Teacher pay-for-performance policies have been introduced in many countries in order to improve the quality of the teacher workforces, which has been considered as one of the most essential determinants affecting student achievement. Based on free-market economic principles, teacher pay-for-performance aims to improve the competitiveness among teachers through competition. South Korea adopted a teacher pay-for-performance policy in 2001. Since then, the government has tried to change the rank- and seniority-centered single salary system into a performance-based payment system. Korean policymakers have tried to emulate teacher pay-for-performance in the US and UK. However, such policies cannot be exactly replicated across countries. A policy transferred across borders is transformed within the new variegated and dynamic situations. Teacher pay-for-performance policies are implemented in different ways in different contexts.
In order to explain this phenomenon, this study employs policy mobility and transformation frameworks (McCann & Ward, 2012; Peck, & Theodore, 2010, 2015). Policy mobility and transformation frameworks provide explanations of how a policy developed in a certain context moves into other contexts and is transformed into a new form of policy. Policy mobility and transformation frameworks present the theoretical and conceptual basis for a dialectical relationship between a policy and society; nevertheless, it provides very little information about how the policy actually interacts with its contexts. To investigate the process of how teacher pay-for-performance has been adopted and implemented in South Korea, therefore, there is a need to develop a more analytical and practical framework. Focusing on both policy texts and their contexts, this study investigates the processes and effects of policy mobilization and policy transformation by analyzing various types of documents related to teacher pay-for-performance, published by both proponents and opponents.
The relationship of teachers’ unions and the South Korean government, conditions of teaching, and economic changes since the Asian financial crisis are examined as contextual factors for explaining why Korean policymakers have adopted teacher pay-for-performance and how the policy has been transformed and adjusted to the unique setting of Korean society. In particular, teacher union resistance has functioned not only as an obstacle to such policies in education, but also as a driving force behind their transformation and adaptation to the South Korean context. For exposition, the transformation of teacher pay-for-performance policy can be roughly divided into five phases: introduction, institutionalization, intensification, inflation/expansion, and indigenization. In each phase, the policy has been carried out with different approaches and strategies to reach the intended goal. And also, forms and degrees of resistance have also been changed along with the change of the policy.
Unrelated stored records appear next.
import Mathlib
import HarnessLib
import Summits.RiemannHypothesis.RiemannHypothesis.Theorems.IntegerScrewZetaScrewDatumAdmissible
import Summits.RiemannHypothesis.RiemannHypothesis.Theorems.IntegerScrewZetaScrewSampling

/-!
# Route `IntegerScrew`, LINE «SCREW DEPTH–HEIGHT DICTIONARY» (rh-idea-10/A) — LINE GLUE:
# the diagonal-detection crux implies the line target
# (`ScrewDiagonalDetection` (item `stmt-RiemannHypothesis-21784`) ⟹ `ScrewDetectionDepth`
# (item `stmt-RiemannHypothesis-21800`))

The line files one open crux — EFFECTIVE DIAGONAL DETECTION FOR ABSTRACT ZERO DATA
(`stmt-RiemannHypothesis-21784`): for every multiplicity datum `Z : ℂ → ℕ` with
`Σ_w Z(w)/|w|² = σ`, support in the open strip `|Re w| < ½` at height `|Im w| ≥ 1`, and local count
`≤ log|T| + 20` on every unit window, each off-line point `w₀` (`Re w₀ > 0`) forces the abstract screw
diagonal `Ψ_Z(L) = Σ_w Z(w)·Re((cosh(wL) − 1)/w²)` below `−1` at some depth
`L ∈ [20, (8/Re w₀)·log((10+σ)(2+|Im w₀|))]` — and one target, the EXPLICIT DETECTION DEPTH for ζ
(`stmt-RiemannHypothesis-21800`): an off-line non-trivial zero `s = ½ + η + iγ` of `ζ` (`η > 0`) forces
`Ψ(log m) < 0` at an integer depth `2 ≤ m ≤ (11(2+|γ|))^{8/η}`.

This file is the LINE GLUE named in the target's item text («provable logic + arithmetic, first prover
task»): **crux ⟹ target**, by instantiating the crux at ζ's shifted zero datum, which is admissible by
the PROVED support `zetaScrewDatumAdmissible` (item 21806: `σ ≤ 1/20`, strip/height, window count,
`Ψ = Ψ_Z`), and sampling the detected depth `L` at the integer `m = ⌊e^L⌋` by the PROVED support
`zetaScrewSampling` (item 21807: `|Ψ(log m) − Ψ(L)| ≤ ½`).  Arithmetic: `σ ≤ 1/20 ⇒ 10 + σ ≤ 11`,
`σ ≥ 0` (a sum of non-negative terms) so the logarithm is monotone, and
`m ≤ e^L ≤ exp((8/η)·log(11(2+|γ|))) = (11(2+|γ|))^{8/η}`; finally `Ψ(log m) ≤ Ψ(L) + ½ < −½ < 0`.

Both item signatures are carried VERBATIM (the crux as the hypothesis, the target as the
conclusion), so when the crux closes this theorem closes the target by `modus ponens`.  A second
theorem records the CALIBRATION READING of the target stated in the item text: a certified diagonal
floor `Ψ(log m) ≥ 0` for all `2 ≤ m ≤ M₀` excludes, given the target, every off-line zero with
`(11(2+|γ|))^{8/η} ≤ M₀`.

HONEST LABEL.  The crux (item 21784) is OPEN and is NOT proved here; this file proves only the
implication.  RH is NOT proved by this file and nothing here bears on the truth of RH.
References: M. Suzuki, *J. Lond. Math. Soc.* (2) 108 (2023) 1448–1487, Thm 1.1 [Suzuki2023];
tree: `Theorems/IntegerScrewZetaScrewDatumAdmissible.lean`, `Theorems/IntegerScrewZetaScrewSampling.lean`,
`Theorems/PfPersistenceFfWeilCriterion.lean` (the function-field model FF1–FF3 of the dictionary).
-/

noncomputable section

-- D-0017: `Summit.<S>.<S>.…` is the designed namespace of a single-problem summit.
set_option linter.dupNamespace false

namespace Summit.RiemannHypothesis.RiemannHypothesis.Theorems.IntegerScrew

open Literature.NumberTheory.LFunctions

/-- A zero of `ζ` that is not a trivial zero `−2(n+1)` is a non-trivial zero in the sense of
`ZetaZeros.riemannZetaNontrivialZeros` (which is, by definition, Mathlib's `riemannZetaZeros` minus
the trivial zeros). [folklore] -/
theorem mem_nontrivialZeros_of_not_trivial {s : ℂ} (hs : riemannZeta s = 0)
    (hnt : ¬∃ n : ℕ, s = -2 * ((n : ℂ) + 1)) : s ∈ ZetaZeros.riemannZetaNontrivialZeros := by
  refine ⟨mem_riemannZetaZeros.2 hs, ?_⟩
  rintro ⟨n, hn⟩
  exact hnt ⟨n, by rw [← hn]⟩

/-- The shifted datum does not vanish at `s − ½` when `s` is a non-trivial zero (`Z(s − ½) = m(s) ≥ 1`).
[folklore] -/
theorem datum_shift_ne_zero {Z : ℂ → ℕ} (hZ : ∀ w : ℂ, Z w = Set.indicator ((fun v : ℂ => 1 / 2 + v) ⁻¹'
      ZetaZeros.riemannZetaNontrivialZeros) (fun v : ℂ => (riemannZetaZeroOrder (1 / 2 + v)).toNat) w)
    {s : ℂ} (hs : s ∈ ZetaZeros.riemannZetaNontrivialZeros) : Z (s - 1 / 2) ≠ 0 := by
  have h1 : (Z (s - 1 / 2) : ℝ) = (riemannZetaZeroOrder s : ℝ) := datum_shift_eq hZ hs
  have h2 := ZetaZeros.riemannZetaNontrivialZeros.one_le_order hs
  intro h0
  rw [h0] at h1
  have h3 : (riemannZetaZeroOrder s : ℝ) = 0 := by exact_mod_cast h1.symm
  have h4 : riemannZetaZeroOrder s = 0 := by exact_mod_cast h3
  omega

/-- Depth arithmetic: `0 ≤ σ ≤ 1/20`, `η > 0`, `L ≤ (8/η)·log((10+σ)(2+|γ|))` and `m ≤ e^L` give
`m ≤ (11(2+|γ|))^{8/η}`. [folklore] -/
theorem depth_le_rpow {σ η γ L x : ℝ} (hσ0 : 0 ≤ σ) (hσ : σ ≤ 1 / 20) (hη : 0 < η)
    (hL : L ≤ 8 / η * Real.log ((10 + σ) * (2 + |γ|))) (hx : x ≤ Real.exp L) :
    x ≤ (11 * (2 + |γ|)) ^ (8 / η) := by
  have hbase : 0 < 11 * (2 + |γ|) := by positivity
  have hbase' : 0 < (10 + σ) * (2 + |γ|) := by positivity
  have hlog : Real.log ((10 + σ) * (2 + |γ|)) ≤ Real.log (11 * (2 + |γ|)) := by
    refine Real.log_le_log hbase' ?_
    exact mul_le_mul_of_nonneg_right (by linarith) (by positivity)
  have hL' : L ≤ 8 / η * Real.log (11 * (2 + |γ|)) :=
    hL.trans (mul_le_mul_of_nonneg_left hlog (by positivity))
  calc x ≤ Real.exp L := hx
    _ ≤ Real.exp (8 / η * Real.log (11 * (2 + |γ|))) := Real.exp_le_exp.2 hL'
    _ = (11 * (2 + |γ|)) ^ (8 / η) := by
        rw [Real.rpow_def_of_pos hbase, mul_comm]

/-- **LINE GLUE of «SCREW DEPTH–HEIGHT DICTIONARY»: the crux implies the target.**
`ScrewDiagonalDetection` (item `stmt-RiemannHypothesis-21784`, signature verbatim as the hypothesis)
implies `ScrewDetectionDepth` (item `stmt-RiemannHypothesis-21800`, signature verbatim as the
conclusion): instantiate the abstract datum at ζ's shifted zero datum (`zetaScrewDatumAdmissible`,
item 21806, PROVED), take `w₀ = s − ½`, read `Ψ(L) = Ψ_Z(L) < −1` at the detected depth
`20 ≤ L ≤ (8/η)·log((10+σ)(2+|γ|))`, sample at `m = ⌊e^L⌋` (`zetaScrewSampling`, item 21807, PROVED):
`Ψ(log m) ≤ Ψ(L) + ½ < 0` and `m ≤ e^L ≤ (11(2+|γ|))^{8/η}` since `0 ≤ σ ≤ 1/20`.  The crux itself is
OPEN; RH is not proved by this and nothing here bears on the truth of RH. -/
theorem screwDetectionDepth_of_screwDiagonalDetection
    (hDet : ∀ (Z : ℂ → ℕ) (σ : ℝ), HasSum (fun w : ℂ => (Z w : ℝ) / ‖w‖ ^ 2) σ → (∀ w : ℂ, Z w ≠ 0 → |w.re| < 1 / 2 ∧ 1 ≤ |w.im|) → (∀ T : ℝ, 1 ≤ |T| → ∑' w : ℂ, (if |w.im - T| ≤ 1 then (Z w : ℝ) else 0) ≤ Real.log |T| + 20) → ∀ w₀ : ℂ, Z w₀ ≠ 0 → 0 < w₀.re → ∃ L : ℝ, 20 ≤ L ∧ L ≤ 8 / w₀.re * Real.log ((10 + σ) * (2 + |w₀.im|)) ∧ ∑' w : ℂ, (Z w : ℝ) * ((Complex.cosh (w * L) - 1) / w ^ 2).re < -1) :
    ∀ s : ℂ, riemannZeta s = 0 → (¬∃ n : ℕ, s = -2 * ((n : ℂ) + 1)) → 1 / 2 < s.re → ∃ m : ℕ, 2 ≤ m ∧ (m : ℝ) ≤ (11 * (2 + |s.im|)) ^ (8 / (s.re - 1 / 2)) ∧ Literature.NumberTheory.LFunctions.zetaScrew (Real.log m) < 0 := by
  intro s hs hnt hre
  -- ζ's shifted zero datum and its admissibility (item 21806)
  set Z : ℂ → ℕ := Set.indicator ((fun v : ℂ => 1 / 2 + v) ⁻¹' ZetaZeros.riemannZetaNontrivialZeros)
    (fun v : ℂ => (riemannZetaZeroOrder (1 / 2 + v)).toNat) with hZdef
  have hZ : ∀ w : ℂ, Z w = Set.indicator ((fun v : ℂ => 1 / 2 + v) ⁻¹'
      ZetaZeros.riemannZetaNontrivialZeros) (fun v : ℂ => (riemannZetaZeroOrder (1 / 2 + v)).toNat) w :=
    fun w => rfl
  obtain ⟨⟨σ, hσle, hσ⟩, hsupp, hwin, hser⟩ := zetaScrewDatumAdmissible Z hZ
  have hσ0 : 0 ≤ σ := hσ.nonneg fun w => by positivity
  -- the off-line point `w₀ = s − ½`
  have hmem : s ∈ ZetaZeros.riemannZetaNontrivialZeros := mem_nontrivialZeros_of_not_trivial hs hnt
  have hw₀ : Z (s - 1 / 2) ≠ 0 := datum_shift_ne_zero hZ hmem
  have hre' : (s - 1 / 2 : ℂ).re = s.re - 1 / 2 := by simp
  have him' : (s - 1 / 2 : ℂ).im = s.im := by simp
  have hη : 0 < (s - 1 / 2 : ℂ).re := by rw [hre']; linarith
  -- the crux detects: `Ψ_Z(L) < −1` at a depth `20 ≤ L ≤ (8/η) log((10+σ)(2+|γ|))`
  obtain ⟨L, hL20, hLle, hneg⟩ := hDet Z σ hσ hsupp hwin (s - 1 / 2) hw₀ hη
  rw [hre', him'] at hLle
  have hΨL : zetaScrew L < -1 := by rw [hser L]; exact hneg
  -- integer sampling (item 21807)
  obtain ⟨m, hm2, hmle, hmd⟩ := zetaScrewSampling L hL20
  refine ⟨m, hm2, depth_le_rpow hσ0 hσle (by linarith) hLle hmle, ?_⟩
  have h := (abs_le.1 hmd).2
  linarith

/-- **Calibration reading of the target** (item 21800's text, «a floor to depth `M₀` says nothing about
zeros above height ≈ `M₀^{η/8}/11`», made exact): GIVEN the target `ScrewDetectionDepth` (signature
verbatim as the hypothesis), a certified diagonal floor `Ψ(log m) ≥ 0` for every integer `2 ≤ m ≤ M₀`
excludes every off-line non-trivial zero `s = ½ + η + iγ`, `η > 0`, whose detection depth
`(11(2+|γ|))^{8/η}` is at most `M₀`.  Pure logic; RH is not proved by this and nothing here bears on
the truth of RH. [folklore] -/
theorem no_offline_zero_below_floor_of_screwDetectionDepth
    (hDepth : ∀ s : ℂ, riemannZeta s = 0 → (¬∃ n : ℕ, s = -2 * ((n : ℂ) + 1)) → 1 / 2 < s.re → ∃ m : ℕ, 2 ≤ m ∧ (m : ℝ) ≤ (11 * (2 + |s.im|)) ^ (8 / (s.re - 1 / 2)) ∧ Literature.NumberTheory.LFunctions.zetaScrew (Real.log m) < 0)
    {M₀ : ℝ} (hfloor : ∀ m : ℕ, 2 ≤ m → (m : ℝ) ≤ M₀ → 0 ≤ zetaScrew (Real.log m))
    {s : ℂ} (hs : riemannZeta s = 0) (hnt : ¬∃ n : ℕ, s = -2 * ((n : ℂ) + 1)) (hre : 1 / 2 < s.re) :
    M₀ < (11 * (2 + |s.im|)) ^ (8 / (s.re - 1 / 2)) := by
  obtain ⟨m, hm2, hmle, hneg⟩ := hDepth s hs hnt hre
  by_contra hM
  have hmM : (m : ℝ) ≤ M₀ := hmle.trans (not_lt.1 hM)
  exact absurd (hfloor m hm2 hmM) (not_le.2 hneg)

end Summit.RiemannHypothesis.RiemannHypothesis.Theorems.IntegerScrew

end
import Literature.MathematicalPhysics.QuantumManyBody.OneCoordinateMarginalStabilityAux
import HarnessLib

/-!
# One-coordinate marginals: stability of the slice data in the energy norm

For two finite-energy bosonic trial states `Φ, Ψ` in the Dirichlet box `Λ_L^N` and a coordinate
`p = (i,k)`, the one-coordinate slice data of `OneCoordinateMarginal.lean` — the full slice energy
`e(t) = ∫_{x_p=t}(|∇ψ|² + V|ψ|²)` (`sliceEnergyReal`), the normal slice kinetic energy
`e_t(t) = ∫_{x_p=t}|∂_pψ|²` (`normalSliceEnergyReal`) and the slice current `j(t) = Re∫_{x_p=t} ψ̄ ∂_pψ`
(`sliceCurrent`) — depend Lipschitz-continuously in `L¹(dt)` on the wave function, measured in the
energy norm `Q(Φ-Ψ) = ∫(|∇(Φ-Ψ)|² + V|Φ-Ψ|²)` and the `L²` distance `M(Φ-Ψ) = ∫|Φ-Ψ|²`
(`E_Φ = energy v Φ`):

* `integral_abs_toReal_energyDensity_sub_le` : `∫ |e_Φ - e_Ψ| dX ≤ √Q · √(2(E_Φ + E_Ψ))` for the real
  energy densities, and `intervalIntegral_abs_sliceEnergyReal_sub_le` :
  `∫ₐᵇ |e_Φ(t) - e_Ψ(t)| dt ≤ √Q · √(2(E_Φ + E_Ψ))`;
* `integral_abs_norm_fderiv_sq_sub_le`, `intervalIntegral_abs_normalSliceEnergyReal_sub_le` : the same
  bound for `|∂_pψ|²` and for `e_t`;
* `integral_abs_re_conj_mul_fderiv_sub_le`, `intervalIntegral_abs_sliceCurrent_sub_le` :
  `∫ₐᵇ |j_Φ(t) - j_Ψ(t)| dt ≤ √M · √E_Φ + √Q`.

Proofs: pointwise, wherever the three densities are finite (a.e.),
`|e_Φ - e_Ψ| ≤ ∑_q |∂_qΦ - ∂_qΨ|(|∂_qΦ| + |∂_qΨ|) + V|Φ - Ψ|(|Φ| + |Ψ|) ≤ (λ/2) q_{Φ-Ψ} + (e_Φ + e_Ψ)/λ`
for every `λ > 0`; integrate and optimise `λ` (`integral_abs_le_sqrt_mul_sqrt_of_param` of the `Aux`
file); for the current, `Φ̄∂Φ - Ψ̄∂Ψ = (Φ-Ψ)‾∂Φ + Ψ̄∂(Φ-Ψ)`, Cauchy–Schwarz and `∫|Ψ|² = 1`. The
passage from configuration space to `dt`-integrals of slice data is
`intervalIntegral_abs_slice_sub_slice_le` (Fubini along the coordinate). The potential may be `⊤`
(hard cores). This is the stability input for extracting limits of slice data along minimising
sequences that are Cauchy in the energy norm (crux `RigidMomentumBound`, route `BECTangentRigidity`,
`Summits/AtomisticToContinuum/BoseEinsteinCondensation`). Standard; tagged folklore.
-/

noncomputable section

namespace Literature.MathematicalPhysics.QuantumManyBody.BoseGas

open _root_.MeasureTheory Filter Set Function
open scoped ENNReal NNReal Topology

variable {N : ℕ}

/-! ### Whole-space stability estimates for two trial states -/

section TwoStates

variable {L : ℝ} {v : ℝ → ℝ≥0∞}
import Summits.NavierStokesRegularity.NavierStokesRegularity.Theorems.AxisTwistDoorAveragedConeLiouvilleNUFactR3
import Literature.Analysis.FluidPDE.DivFreeDriftPositivityPropagationAffine
import HarnessLib

/-!
# B1′: Nazarov–Ural'tseva propagation of positivity on ARBITRARY parabolic cylinders of `ℝ³` —
# unconditional (the covariant form of the row-A12 fact, instantiated at `E = ℝ³`)

Cell pub/ns-inputs, TABLE A row A5 (`LeiRenTian2025_doubleCone_regularity`, Lei–Ren–Tian 2025 Thm 1.1),
recon memo of record `kits/A5-recon-ser-b.md` §5 («B1′: the unconditional ℝ³ instance from p644110»).

* B1 = `Literature.Analysis.FluidPDE.NazarovUraltseva2011_positivity_propagation.affine` (p646112): the named
  unit-cylinder fact `NazarovUraltseva2011_positivity_propagation E` ⇒ its parabolically covariant form on every
  cylinder `(t₀, t₀ + R²T) × B(x₀, R)` (drift bound `A/R`, level-set mass `δ Rⁿ`, same `β`), by the change of
  variables of `SpaceTimeRescaling.lean`.
* N4/T1 = `…Theorems.AveragedConeLiouville.NUPositivity.nazarovUraltseva2011_positivity_propagation_R3` (p644110):
  the unit-cylinder fact IS a theorem of the tree at `E = ℝ³` (Lipschitz De Giorgi chain).

This file composes the two: **`nazarovUraltseva2011_positivity_propagation_R3_affine`** — the covariant statement on
every cylinder of `ℝ³`, with NO named-fact hypothesis.  It is the positivity input that step S4c / design point D4
of the A5 proof map needs (Lei–Ren–Tian 2025 §4: Lemma 2.5 applied "in 𝒟₁, 𝒟₂ viewed as 3D domains" along an
axis-avoiding Harnack chain of shifted/scaled cylinders, to the merely LIPSCHITZ quantity `V = sup Γ − Γ`,
`Γ = ∫_D |ω₃|`), and more generally what any DGNM-with-divergence-free-drift consumer on `ℝ³` needs; the
classical twin `…AveragedConeLiouville.PositivityAffine` (26889) covers only `C²` supersolutions.
It lives under Theorems because Literature may not import Summits.  Pure theorem: no `def`, named-fact debt 0.

WHAT THIS IS NOT: not a statement about Navier–Stokes regularity; it instantiates a re-proved PRINTED theorem
(Nazarov–Uraltseva 2011 §3 Cor. 3.2 / Lemma 3.4 / Cor. 3.3; Lei–Ren–Tian 2025 Lemma 2.5 and the sentence after
it, "the exact choice of domains in Lemma 2.5 can be rather arbitrary") on `ℝ³`; items 0155 / 15453 and the
summit stay OPEN. [cite: NazarovUraltseva2011HarnackDivFree, §3 Cor 3.2 (arXiv:1011.1888 p.10)]
[cite: LeiRenTian2025, Lemma 2.5 and remark after it (arXiv:2501.08976 p.7)]
-/

noncomputable section

-- the summit and its single sub-problem share the name (CONVENTIONS §1)
set_option linter.dupNamespace false

open MeasureTheory Set Function Metric Filter Topology
open Literature.Analysis.FluidPDE

namespace Summit.NavierStokesRegularity.NavierStokesRegularity.Theorems.AveragedConeLiouville.NUPositivity

/-- **B1′ — Nazarov–Ural'tseva / Lei–Ren–Tian propagation of positivity on an arbitrary parabolic cylinder of
`ℝ³`, unconditional.**  For all `A ≥ 0`, `δ > 0`, `T > 0`, `0 < r < 1` there is `β > 0` such that for every centre
`x₀ : ℝ³`, initial time `t₀` and radius `R > 0`: every jointly measurable drift `b` with `‖b(t,x)‖ ≤ A/R` on
`(t₀, t₀ + R²T) × B(x₀, R)` and `∫∫ ⟪b, ∇ₓφ⟫ = 0` for all smooth `φ` compactly supported in that open cylinder,
every `V` Lipschitz and nonnegative on the cylinder which is a generalized supersolution of
`∂ₜV − ΔV + b·∇V = 0` there (against every nonnegative Lipschitz `η` vanishing for `‖x − x₀‖ ≥ ρR` and for
`t ≤ t₀ + R²τ`, some `ρ < 1`, `τ > 0`), every level `λ > 0` and time `t̄ ∈ (t₀, t₀ + R²T/3)` with
`vol {x ∈ B(x₀,R) | λ ≤ V(t̄,x)} ≥ δ R³` satisfy `β λ ≤ V(t,x)` for `t ∈ (t₀ + R²T/2, t₀ + R²T)`,
`x ∈ B(x₀, rR)`.  Proof: `NazarovUraltseva2011_positivity_propagation.affine` (parabolic covariance, p646112)
applied to the tree's theorem `nazarovUraltseva2011_positivity_propagation_R3` (p644110), `finrank ℝ ℝ³ = 3 ≥ 2`.
[cite: NazarovUraltseva2011HarnackDivFree, §3 Cor 3.2 (arXiv:1011.1888 p.10)]
[cite: LeiRenTian2025, Lemma 2.5 and remark after it (arXiv:2501.08976 p.7)] -/
theorem nazarovUraltseva2011_positivity_propagation_R3_affine
    ⦃A δ T r : ℝ⦄ (hA : 0 ≤ A) (hδ : 0 < δ) (hT : 0 < T) (hr : 0 < r) (hr1 : r < 1) :
    ∃ β : ℝ, 0 < β ∧ ∀ ⦃x₀ : EuclideanSpace ℝ (Fin 3)⦄ ⦃t₀ R : ℝ⦄, 0 < R →
      ∀ ⦃b : ℝ → EuclideanSpace ℝ (Fin 3) → EuclideanSpace ℝ (Fin 3)⦄
        ⦃V : ℝ → EuclideanSpace ℝ (Fin 3) → ℝ⦄ ⦃lam tbar : ℝ⦄,
      Measurable (uncurry b) →
      (∀ t ∈ Ioo t₀ (t₀ + R ^ 2 * T), ∀ x ∈ ball x₀ R, ‖b t x‖ ≤ A / R) →
      (∀ φ : ℝ → EuclideanSpace ℝ (Fin 3) → ℝ, ContDiff ℝ (⊤ : ℕ∞) (uncurry φ) →
        HasCompactSupport (uncurry φ) →
        tsupport (uncurry φ) ⊆ Ioo t₀ (t₀ + R ^ 2 * T) ×ˢ ball x₀ R →
        ∫ p in Ioo t₀ (t₀ + R ^ 2 * T) ×ˢ ball x₀ R,
          inner ℝ (b p.1 p.2) (gradient (φ p.1) p.2) = 0) →
      (∃ L, LipschitzOnWith L (uncurry V) (Ioo t₀ (t₀ + R ^ 2 * T) ×ˢ ball x₀ R)) →
      (∀ t ∈ Ioo t₀ (t₀ + R ^ 2 * T), ∀ x ∈ ball x₀ R, 0 ≤ V t x) →
      (∀ η : ℝ → EuclideanSpace ℝ (Fin 3) → ℝ, (∃ K, LipschitzWith K (uncurry η)) → (∀ t x, 0 ≤ η t x) →
        (∃ ρ τ : ℝ, ρ < 1 ∧ 0 < τ ∧ ∀ t x, (ρ * R ≤ ‖x - x₀‖ ∨ t ≤ t₀ + R ^ 2 * τ) → η t x = 0) →
        0 ≤ ∫ p in Ioo t₀ (t₀ + R ^ 2 * T) ×ˢ ball x₀ R,
          (deriv (fun s => V s p.2) p.1 * η p.1 p.2 +
            inner ℝ (gradient (V p.1) p.2) (gradient (η p.1) p.2) +
            inner ℝ (b p.1 p.2) (gradient (V p.1) p.2) * η p.1 p.2)) →
      0 < lam → tbar ∈ Ioo t₀ (t₀ + R ^ 2 * T / 3) →
      ENNReal.ofReal (δ * R ^ 3) ≤
        volume {x ∈ ball x₀ R | lam ≤ V tbar x} →
      ∀ ⦃t : ℝ⦄ ⦃x : EuclideanSpace ℝ (Fin 3)⦄, t ∈ Ioo (t₀ + R ^ 2 * T / 2) (t₀ + R ^ 2 * T) →
        x ∈ ball x₀ (r * R) → β * lam ≤ V t x := by
  have hE : 2 ≤ Module.finrank ℝ (EuclideanSpace ℝ (Fin 3)) := by
    rw [finrank_euclideanSpace, Fintype.card_fin]; norm_num
  have h3 : Module.finrank ℝ (EuclideanSpace ℝ (Fin 3)) = 3 := by
    rw [finrank_euclideanSpace, Fintype.card_fin]
  obtain ⟨β, hβ, H⟩ :=
    NazarovUraltseva2011_positivity_propagation.affine nazarovUraltseva2011_positivity_propagation_R3 hE
      hA hδ hT hr hr1
  refine ⟨β, hβ, ?_⟩
  intro x₀ t₀ R hR b V lam tbar hbm hbA hdiv hVlip hV0 hsup hlam htbar hmeas t x ht hx
  have hmeas' : ENNReal.ofReal (δ * R ^ Module.finrank ℝ (EuclideanSpace ℝ (Fin 3))) ≤
      volume {x ∈ ball x₀ R | lam ≤ V tbar x} := by
    rw [h3]; exact hmeas
  exact H hR hbm hbA hdiv hVlip hV0 hsup hlam htbar hmeas' ht hx

end Summit.NavierStokesRegularity.NavierStokesRegularity.Theorems.AveragedConeLiouville.NUPositivity

end
/-- **THE RING `ℚ̄[K(1/√2), E(1/√2)]` — UNCONDITIONAL.** `evalP` is injective on the subring generated by
all dimension-zero classes and the classes `⟦kRep⟧`, `⟦eRep⟧` of the complete elliptic integrals at the
lemniscatic modulus: every polynomial identity with real-algebraic coefficients between `K(1/√2)` and
`E(1/√2)` is derivable by the moves (there is none: the pair is free). The VALUE `π = 4EK − 2K²` lies in
`ℚ(K, E)`, but the CLASS `⟦piRep⟧` is in this ring only given the Legendre transfer of the Grothendieck
route, so no word classes are adjoined here. [cite: Chudnovsky1984, Ch. 7 §2 Corollary 2.3] -/
theorem kESectorRingKernel :
    ∀ y ∈ Subring.closure
        (Set.range (fun b : KZ.IntegralRep 0 => KZ.toFormalPeriod (KZ.of b)) ∪
          Set.range (![KZ.toFormalPeriod (KZ.of kRep), KZ.toFormalPeriod (KZ.of eRep)] :
            Fin 2 → KZ.FormalPeriodRing)),
      KZ.evalP y = 0 → y = 0 :=
  transcRingKernel _ Transc.algebraicIndependent_vecKE

/-- **Conjecture 1 (kernel form) on the `ℚ̄[K(1/√2), π]`-root ring, for formal combinations**: a formal
`ℤ`-combination of representations whose class lies in that ring and whose value vanishes is a relation —
unconditionally. [cite: KontsevichZagier2001, §1.2] -/
theorem mem_relations_of_mem_kPiSector (c : KZ.FormalRep)
    (hc : KZ.toFormalPeriod c ∈ Subring.closure
        (Set.range (fun b : KZ.IntegralRep 0 => KZ.toFormalPeriod (KZ.of b)) ∪
          Set.range (![KZ.toFormalPeriod (KZ.of kRep), KZ.toFormalPeriod (KZ.of KZ.piRep)] :
            Fin 2 → KZ.FormalPeriodRing) ∪
          KZ.toFormalPeriod '' (genSetAdm 2 ∪ genSetAdm 4)))
    (h0 : KZ.eval c = 0) : c ∈ KZ.relations :=
  transcKernel _ Transc.algebraicIndependent_vecKPi _ (Transc.wordClass_torsion _ 1 rfl) c hc h0

end Summit.KontsevichZagierPeriods.InverseLandau

end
First, in the introduction phase, teacher pay-for-performance is introduced by the government and encounters strong opposition from opponents, especially teachers’ unions. Government officials try to negotiate with the unions to build a consensus on the need for neoliberal approach to education. Second, in the institutionalization phase, the government does not enforce the policy aggressively, but instead accommodates the demands of teachers’ unions. The open tensions between the proponents and opponents are reduced, and the government focuses on preserving the policy. Third, in an intensification phase, the neoliberal character of the teacher pay-for-performance policy is strengthened by increasing competition and government control over teachers. The government develops strategies to prevent arbitrary decisions about teachers’ performance, and to cope with challenges, such as union resistance. Opponents look for ways to fight against the strengthened policy while reducing public criticism of teachers and their collective actions. Fourth, in the inflation/expansion phase school performance payments are introduced. This contributes to diluting of resistance to the individual performance payment by expanding the focus of resistance from individual to school levels. The scope of resistance also expanded in the sense that the unions shifted the target of resistance from the MOE to the government, fighting for fixed-term teachers who are not members of teachers’ unions and building solidarity among opponents. Fifth, in the indigenization phase, the government reconfigures the pay-for-performance policy back into something resembling its original form (which had been discarded in the face of the teachers’ initial strong resistance). Indeed, the government made the policy harsher by making it possible to exclude low-performing teachers from teaching jobs, and to punish teachers who oppose performance-based bonuses with dismissal. Union opponents, however, continue to resist.